Commonly referred to as SEO, search engine optimization is the process of improving your website's ranking on search engines, driving more organic traffic to your website, and, in turn, hopefully raising revenue through more page views. 

Effective SEO is accomplished by publishing relevant content on your website containing keywords you hope to rank for sprinkled throughout the text and in section headers. 

Imagine you're hoping to rank for your company that sells high-end commercial bar products. You would want to have content on your website that focuses on topics such as different aspects of the food and beverage industry, how to use your company's products to make different cocktails, or how your customers are using your company's bar tools and products to level up their restaurants' offerings. This would boost your search engine rankings for keywords relating to food and beverage service, bringing more organic viewers to your page that are searching for those keywords and topics. 

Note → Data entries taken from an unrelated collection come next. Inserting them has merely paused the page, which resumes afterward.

import Mathlib
import Summits.Ventures.PercRepro.TriangleCapTwoTrianglesC

/-!
# PercRepro — THE TWO-TRIANGLE CASE TWO BELOW THE DIAGONAL, PART A: far pairs around two triangles
(p3, gen 36; part 51)

Two triangles `u v w`, `a b c` (`a ∉ {u, v, w}`) of a `K₄⁻`-free graph share at most one vertex; a vertex off
`S = {u, v, w, a, b, c}` is adjacent to at most one vertex of each triangle (`at_most_one_of_triangle`, §10ax).
Hence

* `exists_nonadj_mem_of_triangle` — two vertices off a triangle have a common non-neighbour IN the triangle;
* `exists_far_edge_of_triangle` — a vertex off a triangle is far from one of its edges;
* `far_ge_four_of_not_mem` — a vertex off `S` is far from an edge of each triangle: `far(z) ≥ 4`;
* `shared_unique_of_triangles` — the shared vertex of the two triangles, if any, is unique;
* `one_le_card_far_of_pair` — for an adjacent pair `(r, t)` with `r ∉ S` and `t ∈ S` not shared, some vertex of `S`
  is adjacent to neither; for `r, r′ ∉ S` likewise (`one_le_card_far_of_pair_off`).
Axioms: standard.
-/

namespace PercRepro

namespace TriangleCap

namespace C047

open Finset

variable {V : Type*} [Fintype V] [DecidableEq V]

/-- Two vertices off a triangle `p q s` have a common non-neighbour among `p, q, s`. -/
theorem exists_nonadj_mem_of_triangle (D : SimpleGraph V) [DecidableRel D.Adj] (hK : K4mFree D) {p q s : V}
    (hpq : D.Adj p q) (hps : D.Adj p s) (hqs : D.Adj q s) {r y : V} (hr : ¬ (r = p ∨ r = q ∨ r = s))
    (hy : ¬ (y = p ∨ y = q ∨ y = s)) : ∃ z, (z = p ∨ z = q ∨ z = s) ∧ ¬ D.Adj r z ∧ ¬ D.Adj y z := by
  obtain ⟨h1, h2, h3⟩ := at_most_one_of_triangle D hK hpq hps hqs hr
  obtain ⟨g1, g2, g3⟩ := at_most_one_of_triangle D hK hpq hps hqs hy
  by_cases hrp : D.Adj r p <;> by_cases hrq : D.Adj r q <;> by_cases hrs : D.Adj r s <;>
    by_cases hyp : D.Adj y p <;> by_cases hyq : D.Adj y q <;> by_cases hys : D.Adj y s
  all_goals first
    | exact ⟨p, Or.inl rfl, hrp, hyp⟩
    | exact ⟨q, Or.inr (Or.inl rfl), hrq, hyq⟩
    | exact ⟨s, Or.inr (Or.inr rfl), hrs, hys⟩
    | exact (h1 ⟨hrp.symm, hrq.symm⟩).elim
    | exact (h2 ⟨hrp.symm, hrs.symm⟩).elim
    | exact (h3 ⟨hrq.symm, hrs.symm⟩).elim
    | exact (g1 ⟨hyp.symm, hyq.symm⟩).elim
    | exact (g2 ⟨hyp.symm, hys.symm⟩).elim
    | exact (g3 ⟨hyq.symm, hys.symm⟩).elim

/-- A vertex off a triangle is far from one of its edges. -/
theorem exists_far_edge_of_triangle (D : SimpleGraph V) [DecidableRel D.Adj] (hK : K4mFree D) {p q s : V}
    (hpq : D.Adj p q) (hps : D.Adj p s) (hqs : D.Adj q s) {r : V} (hr : ¬ (r = p ∨ r = q ∨ r = s)) :
    ∃ x y, (x = p ∨ x = q ∨ x = s) ∧ (y = p ∨ y = q ∨ y = s) ∧ D.Adj x y ∧ ¬ D.Adj x r ∧ ¬ D.Adj y r := by
  obtain ⟨h1, h2, h3⟩ := at_most_one_of_triangle D hK hpq hps hqs hr
  by_cases hrp : D.Adj p r <;> by_cases hrq : D.Adj q r <;> by_cases hrs : D.Adj s r
  all_goals first
    | exact ⟨p, q, Or.inl rfl, Or.inr (Or.inl rfl), hpq, hrp, hrq⟩
    | exact ⟨p, s, Or.inl rfl, Or.inr (Or.inr rfl), hps, hrp, hrs⟩
    | exact ⟨q, s, Or.inr (Or.inl rfl), Or.inr (Or.inr rfl), hqs, hrq, hrs⟩
    | exact (h1 ⟨hrp, hrq⟩).elim
    | exact (h2 ⟨hrp, hrs⟩).elim
    | exact (h3 ⟨hrq, hrs⟩).elim

omit [Fintype V] [DecidableEq V] in
/-- The third vertex of a triangle on two of its vertices. -/
theorem third_vertex' (D : SimpleGraph V) [DecidableRel D.Adj] {p q s : V}
    (hpq : D.Adj p q) (hps : D.Adj p s) (hqs : D.Adj q s) {x y : V}
    (hx : x = p ∨ x = q ∨ x = s) (hy : y = p ∨ y = q ∨ y = s) (hxy : x ≠ y) :
    ∃ t, (t = p ∨ t = q ∨ t = s) ∧ t ≠ x ∧ t ≠ y ∧ D.Adj x t ∧ D.Adj y t := by
  rcases hx with rfl | rfl | rfl <;> rcases hy with rfl | rfl | rfl
  all_goals first
    | exact (hxy rfl).elim
    | exact ⟨_, Or.inr (Or.inr rfl), hps.ne.symm, hqs.ne.symm, hps, hqs⟩
    | exact ⟨_, Or.inr (Or.inr rfl), hqs.ne.symm, hps.ne.symm, hqs, hps⟩
    | exact ⟨_, Or.inr (Or.inl rfl), hpq.ne.symm, hqs.ne, hpq, hqs.symm⟩
    | exact ⟨_, Or.inr (Or.inl rfl), hqs.ne, hpq.ne.symm, hqs.symm, hpq⟩
    | exact ⟨_, Or.inl rfl, hpq.ne, hps.ne, hpq.symm, hps.symm⟩
    | exact ⟨_, Or.inl rfl, hps.ne, hpq.ne, hps.symm, hpq.symm⟩

/-- Two triangles `u v w`, `a b c` of a `K₄⁻`-free graph with `a ∉ {u, v, w}` share no edge. -/
theorem not_shared_edge (D : SimpleGraph V) [DecidableRel D.Adj] (hK : K4mFree D) {u v w a b c : V}
    (huv : D.Adj u v) (huw : D.Adj u w) (hvw : D.Adj v w) (hab : D.Adj a b) (hac : D.Adj a c) (hbc : D.Adj b c)
    (ha : ¬ (a = u ∨ a = v ∨ a = w)) {x y : V} (hxy : x ≠ y)
    (hx1 : x = u ∨ x = v ∨ x = w) (hy1 : y = u ∨ y = v ∨ y = w)
    (hx2 : x = a ∨ x = b ∨ x = c) (hy2 : y = a ∨ y = b ∨ y = c) : False := by
  obtain ⟨t, ht1, htx, hty, hxt, hyt⟩ := third_vertex' D huv huw hvw hx1 hy1 hxy
  by_cases ht2 : t = a ∨ t = b ∨ t = c
  · -- `{x, y, t}` is all of `{a, b, c}`, so `a ∈ {u, v, w}`
    have hsub : ({x, y, t} : Finset V) ⊆ {a, b, c} := by
      intro z hz
      simp only [mem_insert, mem_singleton] at hz ⊢
      rcases hz with rfl | rfl | rfl
      · exact hx2
      · exact hy2
      · exact ht2
    have hcard : ({x, y, t} : Finset V).card = 3 := by
      rw [card_insert_of_notMem, card_pair hty.symm]
      rw [mem_insert, mem_singleton]
      rintro (h | h)
      · exact hxy h
      · exact htx h.symm
    have hcard2 : ({a, b, c} : Finset V).card ≤ 3 := card_le_three
    have heq : ({x, y, t} : Finset V) = {a, b, c} := eq_of_subset_of_card_le hsub (by omega)
    have hamem : a ∈ ({x, y, t} : Finset V) := by rw [heq]; exact mem_insert_self _ _
    simp only [mem_insert, mem_singleton] at hamem
    apply ha
    rcases hamem with rfl | rfl | rfl
    · exact hx1
    · exact hy1
    · exact ht1
  · -- `t` is off `a b c` and adjacent to the two distinct vertices `x, y` of it
    have h := at_most_one_of_triangle D hK hab hac hbc ht2
    rcases hx2 with rfl | rfl | rfl <;> rcases hy2 with rfl | rfl | rfl
    all_goals first
      | exact (hxy rfl).elim
      | exact h.1 ⟨hxt, hyt⟩
      | exact h.1 ⟨hyt, hxt⟩
      | exact h.2.1 ⟨hxt, hyt⟩
      | exact h.2.1 ⟨hyt, hxt⟩
      | exact h.2.2 ⟨hxt, hyt⟩
      | exact h.2.2 ⟨hyt, hxt⟩

/-- A vertex off `S = {u, v, w, a, b, c}` is far from an edge of each triangle: `far(z) ≥ 4`. -/
theorem far_ge_four_of_not_mem (D : SimpleGraph V) [DecidableRel D.Adj] (hK : K4mFree D) {u v w a b c : V}
    (huv : D.Adj u v) (huw : D.Adj u w) (hvw : D.Adj v w) (hab : D.Adj a b) (hac : D.Adj a c) (hbc : D.Adj b c)
    (ha : ¬ (a = u ∨ a = v ∨ a = w)) {z : V} (hz : ¬ (z = u ∨ z = v ∨ z = w ∨ z = a ∨ z = b ∨ z = c)) :
    4 ≤ far D z := by
  have hz1 : ¬ (z = u ∨ z = v ∨ z = w) := fun h => hz (by tauto)
  have hz2 : ¬ (z = a ∨ z = b ∨ z = c) := fun h => hz (by tauto)
  obtain ⟨x₁, y₁, hx₁, hy₁, hxy₁, hzx₁, hzy₁⟩ := exists_far_edge_of_triangle D hK huv huw hvw hz1
  obtain ⟨x₂, y₂, hx₂, hy₂, hxy₂, hzx₂, hzy₂⟩ := exists_far_edge_of_triangle D hK hab hac hbc hz2
  unfold far
  have hsub : ({(x₁, y₁), (y₁, x₁), (x₂, y₂), (y₂, x₂)} : Finset (V × V)) ⊆
      (adjPairsAll D).filter (fun p => ¬ D.Adj p.1 z ∧ ¬ D.Adj p.2 z) := by
    intro p hp
    simp only [mem_insert, mem_singleton] at hp
    rw [mem_filter, mem_adjPairsAll]
    rcases hp with rfl | rfl | rfl | rfl
    · exact ⟨hxy₁, hzx₁, hzy₁⟩
    · exact ⟨hxy₁.symm, hzy₁, hzx₁⟩
    · exact ⟨hxy₂, hzx₂, hzy₂⟩
    · exact ⟨hxy₂.symm, hzy₂, hzx₂⟩
  have hcard : ({(x₁, y₁), (y₁, x₁), (x₂, y₂), (y₂, x₂)} : Finset (V × V)).card = 4 := by
    -- the two edges are distinct: a common edge would be shared by the triangles
    have hne : ∀ (p : V) (q : V), (p = x₁ ∧ q = y₁) ∨ (p = y₁ ∧ q = x₁) → (p = x₂ ∧ q = y₂) ∨ (p = y₂ ∧ q = x₂) → False := by
      rintro p q (⟨rfl, rfl⟩ | ⟨rfl, rfl⟩) (⟨h1, h2⟩ | ⟨h1, h2⟩)
      · exact not_shared_edge D hK huv huw hvw hab hac hbc ha hxy₁.ne hx₁ hy₁ (h1 ▸ hx₂) (h2 ▸ hy₂)
      · exact not_shared_edge D hK huv huw hvw hab hac hbc ha hxy₁.ne hx₁ hy₁ (h1 ▸ hy₂) (h2 ▸ hx₂)
      · exact not_shared_edge D hK huv huw hvw hab hac hbc ha hxy₁.ne.symm hy₁ hx₁ (h1 ▸ hx₂) (h2 ▸ hy₂)
      · exact not_shared_edge D hK huv huw hvw hab hac hbc ha hxy₁.ne.symm hy₁ hx₁ (h1 ▸ hy₂) (h2 ▸ hx₂)
    rw [card_insert_of_notMem, card_insert_of_notMem, card_pair]
    · intro h; exact hxy₂.ne (Prod.mk.inj h).1
    · rw [mem_insert, mem_singleton]
      rintro (h | h)
      · exact hne y₁ x₁ (Or.inr ⟨rfl, rfl⟩) (Or.inl ⟨(Prod.mk.inj h).1, (Prod.mk.inj h).2⟩)
      · exact hne y₁ x₁ (Or.inr ⟨rfl, rfl⟩) (Or.inr ⟨(Prod.mk.inj h).1, (Prod.mk.inj h).2⟩)
    · rw [mem_insert, mem_insert, mem_singleton]
      rintro (h | h | h)
      · exact hxy₁.ne (Prod.mk.inj h).1
      · exact hne x₁ y₁ (Or.inl ⟨rfl, rfl⟩) (Or.inl ⟨(Prod.mk.inj h).1, (Prod.mk.inj h).2⟩)
      · exact hne x₁ y₁ (Or.inl ⟨rfl, rfl⟩) (Or.inr ⟨(Prod.mk.inj h).1, (Prod.mk.inj h).2⟩)
  have := card_le_card hsub
  rw [hcard] at this
  exact this

end C047

end TriangleCap

end PercRepro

What Is Conversion Rate Optimization (CRO)?

Conversion rate optimization, or CRO as it's commonly referred to, is the strategic process of optimizing your website in a way that converts visitors to purchasers, increasing sales and revenue. 

However, CRO can also indicate the process of getting people to take action of some type on your website, such as contacting your company, filling out a form, or joining your mobile app.‌

How CRO and SEO Differ

Optimizing for both CRO and SEO is a technical and complex process that involves various strategies. They are each different strategies for curating a customer's experience on your website and achieving an end goal per visitor to your site. Some SEO strategies are detrimental to CRO and vice versa.

SEO

Search engine optimization works to increase traffic to your page. There are on-page and off-page SEO strategies for improving website traffic. SEO champions lengthy copy filled with keywords and a few Calls to Action (CTAs). 

SEO can take longer than CRO to produce customers. With SEO, the priority is on keyword placement in the body of content and headers, which will bring more organic traffic to a web page. 

CRO

Conversion rate optimization focuses on converting visitors already on your website into customers. Pages optimized for conversion typically consist of shorter copy and more CTAs throughout the website's pages than purely SEO-focused pages. 

With CRO, a website will have a precise, low word count where the priority is compelling sales copy that makes people want to buy. Headers are typically catchier and flashier than those optimized for SEO. 

How CRO and SEO Overlap and Relate to the Other

A common misconception is that CRO and SEO have to be two separate processes, with pages on your site being optimized for one or the other. While this is true in some respects, there is some CRO and SEO overlap. 

Without traffic on your page, there's no point in trying to focus on converting your nonexistent visitors to paying customers. On the flip side, if your site's user experience is convoluted, illogical, and not easy or intuitive, you don't want to be pushing visitors to your site and risk giving them a negative impression of your brand or product.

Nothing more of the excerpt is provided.